Ampliação de políticas públicas na busca por pessoas desaparecidas no Brasil

Enviada em 01/11/2019

A obra “O quinze”, da escritora modernista Rachel de Queiroz, demonstra o drama de um casal de retirantes em busca de seu filho que havia desaparecido durante a viagem. Fora da ficção, observa-se que, no cenário brasileiro, muitas famílias enfrentam o drama de ter pessoas importantes desaparecidas. Desse modo, é preciso pontuar os principais atingidos pelo rapto de pessoas bem como as principais causas de sequestro de indivíduos no contexto brasileiro e as maneiras de minimizar os dados.

A priori, famílias em situação de vulnerabilidade social são as mais atingidas com o rapto, sobretudo, de crianças e jovens. Sob essa ótica, apesar da Constituição Federal de 1988 garantir direito a segurança de maneira igualitária a todos os cidadãos, a grande desigualdade social, consoante ao escritor e jornalista Gilberto Dimenstein, torna maior parte da sociedade brasileira “cidadãos de papel”, ou seja, têm os direitos no papel mas que não são, de fato, efetivados. Assim, é notório que o sequestro de indivíduos de camadas sociais pobres é facilitado e mais requisitado tendo em vista que o sucesso na procura bem como a punição para o sequestrador é por vezes, falho.

Ademais, a lei sancionada em 2019 - Política Nacional de Busca de Pessoas Desaparecidas - é um grande passo no combate ao fenômeno mas que ainda enfrenta desafios devido a falta de infraestrutura presente no Brasil. Diante desse viés, criminosos se aproveitam das falhas deixadas pelo sistema do país para capturar indivíduos visando tráfico humano, mercado negro de transplantes de órgãos, exploração sexual, dentre outros inúmeros motivos, prática que é realizada, principalmente pela Deep Web, extensão da internet que permite movimentação de dinheiro por meio dessas ações em anonimato. Isso porque essas ações são lucrativas para os criminosos e a tecnologia utilizada pela polícia no combate a esses crimes são falhas. Portanto, é preciso que essas atitudes sejam combatidas a fim de minimizar o número desaparecidos.

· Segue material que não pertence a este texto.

/-- item stmt-BirchSwinnertonDyer-20286 · crux · rank 2 · open · by planner
why it might fail: p = 2, E[2] reducible: no Ihara/canonical-period control (multiplicity one at the Eisenstein ideal can fail); a type-B pair in different 2-division fields or a hidden mu-jump (17a-like) could break it. 30 classes scanned (N <= 425): none inside the hypotheses; wider scan kit j272856.
sources: Matsuno2008, GreenbergVatsal2000, Vatsal1999, MazurTateTeitelbaum1986Invent, arXiv:2412.07308
[crux] for globally minimal elliptic W, W′ good ordinary at 2 with unique rational 2-torsion points
x, x′ of the same Greenberg type, newforms f, f′ of W, W′ (any levels), and nonzero integral
rational multiples L₀, L₀′ of L₂(f, α_W), L₂(f′, α_W′): lam L₀ + Σ_S(W) = lam L₀′ + Σ_S(W′), S =
primeFactors(N_W·N_W′). [difficulty: XL] -/
@[route_item "route-BirchSwinnertonDyer-MatsunoAnalyticTwin", crux]
def AnalyticMatsunoTwinAtTwo : Prop :=
  ∀ (W W' : WeierstrassCurve ℚ) [W.IsElliptic] [W.IsGloballyMinimal] [W'.IsElliptic] [W'.IsGloballyMinimal] (x x' : ℚ), Literature.NumberTheory.EllipticCurves.IsOrdinaryAt W 2 → Literature.NumberTheory.EllipticCurves.IsOrdinaryAt W' 2 → Literature.NumberTheory.EllipticCurves.HasUniqueRationalTwoTorsionX W x → Literature.NumberTheory.EllipticCurves.HasUniqueRationalTwoTorsionX W' x' → Literature.NumberTheory.EllipticCurves.SameGreenbergTypeAB W x W' x' → ∀ ⦃N : ℕ⦄ [NeZero N] (f : CuspForm (CongruenceSubgroup.Gamma0 N) 2) ⦃N' : ℕ⦄ [NeZero N'] (f' : CuspForm (CongruenceSubgroup.Gamma0 N') 2), Literature.NumberTheory.EllipticCurves.ModularForms.IsNewformOf W f → Literature.NumberTheory.EllipticCurves.ModularForms.IsNewformOf W' f' → ∀ (c c' : ℚ) (L₀ L₀' : Literature.NumberTheory.EllipticCurves.IwasawaAlgebra 2), L₀ ≠ 0 → L₀' ≠ 0 → Literature.NumberTheory.EllipticCurves.iwasawaToPowerSeries 2 L₀ = PowerSeries.C (c : ℚ_[2]) * Literature.NumberTheory.EllipticCurves.padicLFunction f (Literature.NumberTheory.EllipticCurves.unitRoot W 2 : ℚ_[2]) → Literature.NumberTheory.EllipticCurves.iwasawaToPowerSeries 2 L₀' = PowerSeries.C (c' : ℚ_[2]) * Literature.NumberTheory.EllipticCurves.padicLFunction f' (Literature.NumberTheory.EllipticCurves.unitRoot W' 2 : ℚ_[2]) → Summit.BirchSwinnertonDyer.Rank1Residual.X1.MuLambda.lam L₀ + Literature.NumberTheory.EllipticCurves.matsunoSigmaShiftAtTwo W (W.conductorNorm ℤ * W'.conductorNorm ℤ).primeFactors = Summit.BirchSwinnertonDyer.Rank1Residual.X1.MuLambda.lam L₀' + Literature.NumberTheory.EllipticCurves.matsunoSigmaShiftAtTwo W' (W.conductorNorm ℤ * W'.conductorNorm ℤ).primeFactors

/-- item stmt-BirchSwinnertonDyer-20287 · support · rank 3 · closed · moot by None · by planner
why it might fail: only by a modelling mismatch (tree `padicLFunction`/`unitRoot` normalisation vs the modular-symbol computation) or a μ-surprise in the constant term; numerically (μ,λ) = (·,0) stable at Riemann-sum levels 8–11 (kit j270999, j271233).
sources: SteinWuthrich2013, MazurTateTeitelbaum1986Invent, kit:j272806, kit:j272821
[crux] E₀ = [1,1,1,0,0] (15a8) is elliptic and globally minimal, has a weight-2 newform f₀, and some
nonzero integral rational multiple of L₂(f₀, α) has λ = 0 (the λ-clause only; a finite 2-adic
modular-symbol certificate, modulo modularity of E₀). [difficulty: M] -/
@[route_item "route-BirchSwinnertonDyer-MatsunoAnalyticTwin", crux (experiment := "instrument: kit jobs cited as sources kit:j272806, kit:j272821") (source := "ledger wanted_by.sources on stmt-BirchSwinnertonDyer-20287, 2026-09-01")]
def LambdaZeroAtFifteenRef : Prop :=
  ∃ (_ : (⟨1, 1, 1, 0, 0⟩ : WeierstrassCurve ℚ).IsElliptic) (hmin : (⟨1, 1, 1, 0, 0⟩ : WeierstrassCurve ℚ).IsGloballyMinimal) (N : ℕ) (_ : NeZero N) (f : CuspForm (CongruenceSubgroup.Gamma0 N) 2), Literature.NumberTheory.EllipticCurves.ModularForms.IsNewformOf (⟨1, 1, 1, 0, 0⟩ : WeierstrassCurve ℚ) f ∧ ∃ (c : ℚ) (L₀ : Literature.NumberTheory.EllipticCurves.IwasawaAlgebra 2), L₀ ≠ 0 ∧ Literature.NumberTheory.EllipticCurves.iwasawaToPowerSeries 2 L₀ = PowerSeries.C (c : ℚ_[2]) * Literature.NumberTheory.EllipticCurves.padicLFunction f (@Literature.NumberTheory.EllipticCurves.unitRoot (⟨1, 1, 1, 0, 0⟩ : WeierstrassCurve ℚ) hmin 2 _ : ℚ_[2]) ∧ Summit.BirchSwinnertonDyer.Rank1Residual.X1.MuLambda.lam L₀ = 0

/-- item stmt-BirchSwinnertonDyer-20288 · support · rank 9 · closed · moot by None · by planner
sources: Matsuno2008, LMFDB
[support] [1,1,1,0,0] is elliptic and globally minimal, N = 15, good ordinary at 2 (Δ = −15 odd, a₂
= −1), and (−1, 0) is its unique rational point of order 2 (2-division cubic (x+1)(4x²+x+1), disc
−15) — eng-2 census 07:21Z: all three provable now on the p507532/p508817 template. [difficulty:
provable-now] -/
@[route_item "route-BirchSwinnertonDyer-MatsunoAnalyticTwin", crux]
def RefFifteenFactsRef : Prop :=
  ∃ (_ : (⟨1, 1, 1, 0, 0⟩ : WeierstrassCurve ℚ).IsElliptic) (hmin : (⟨1, 1, 1, 0, 0⟩ : WeierstrassCurve ℚ).IsGloballyMinimal), (⟨1, 1, 1, 0, 0⟩ : WeierstrassCurve ℚ).conductorNorm ℤ = 15 ∧ @Literature.NumberTheory.EllipticCurves.IsOrdinaryAt (⟨1, 1, 1, 0, 0⟩ : WeierstrassCurve ℚ) hmin 2 _ ∧ Literature.NumberTheory.EllipticCurves.HasUniqueRationalTwoTorsionX (⟨1, 1, 1, 0, 0⟩ : WeierstrassCurve ℚ) (-1)

/-- item stmt-BirchSwinnertonDyer-20289 · support · rank 9 · closed · moot by None · by planner
sources: Matsuno2008, GreenbergLNM1716
[support] every admissible member E = curve j n has the unique rational 2-torsion point (0,0), of
the same Greenberg type (B) as ([1,1,1,0,0], −1), and Σ_S(E) + 4 = Σ_S(E₀) over S =
primeFactors(N_E·15) = {3, 5, m, q, r} (E multiplicative at 3, 5, m, r, additive at q; E₀
multiplicative at 3, 5, good with even point count at m, q, r). [difficulty: M] -/
@[route_item "route-BirchSwinnertonDyer-MatsunoAnalyticTwin", crux]
def ReferencePairFactsRef : Prop :=
  ∀ j n : ℤ, Summit.BirchSwinnertonDyer.Rank2.Family81517.AdmissibleF j n → ∀ (_ : (Summit.BirchSwinnertonDyer.Rank2.Family81517.curve j n).IsGloballyMinimal) (_ : (⟨1, 1, 1, 0, 0⟩ : WeierstrassCurve ℚ).IsGloballyMinimal), Literature.NumberTheory.EllipticCurves.HasUniqueRationalTwoTorsionX (Summit.BirchSwinnertonDyer.Rank2.Family81517.curve j n) 0 ∧ Literature.NumberTheory.EllipticCurves.SameGreenbergTypeAB (Summit.BirchSwinnertonDyer.Rank2.Family81517.curve j n) 0 (⟨1, 1, 1, 0, 0⟩ : WeierstrassCurve ℚ) (-1) ∧ Literature.NumberTheory.EllipticCurves.matsunoSigmaShiftAtTwo (Summit.BirchSwinnertonDyer.Rank2.Family81517.curve j n) ((Summit.BirchSwinnertonDyer.Rank2.Family81517.curve j n).conductorNorm ℤ * (⟨1, 1, 1, 0, 0⟩ : WeierstrassCurve ℚ).conductorNorm ℤ).primeFactors + 4 = Literature.NumberTheory.EllipticCurves.matsunoSigmaShiftAtTwo (⟨1, 1, 1, 0, 0⟩ : WeierstrassCurve ℚ) ((Summit.BirchSwinnertonDyer.Rank2.Family81517.curve j n).conductorNorm ℤ * (⟨1, 1, 1, 0, 0⟩ : WeierstrassCurve ℚ).conductorNorm ℤ).primeFactors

Destarte, cabe à Gestão Federal, responsável por garantir o bem estar dos cidadãos, ampliar as políticas públicas de busca por pessoas desaparecidas. Isso deve ser feito por meio do aumento de investimentos em centros policiais que visem a procura por pessoas que estão desaparecidas, investindo na capacitação dos profissionais, em equipamentos utilizados e, sobretudo, em tecnologia que permita melhor identificação da vítima e que faça um controle daqueles que ainda estão sendo procurados e dos localizados a fim de evitar gastos desnecessários. Concomitantemente, é imprescindível ressaltar a importância de combater o mercado negro tanto de tráfico de órgãos quanto de pessoas na Deep Web, e isso deve ser feito com auxílio da tecnologia que identifiquem e punam os criminosos. Com isso, será possível minimizar o número de pessoas desaparecidas.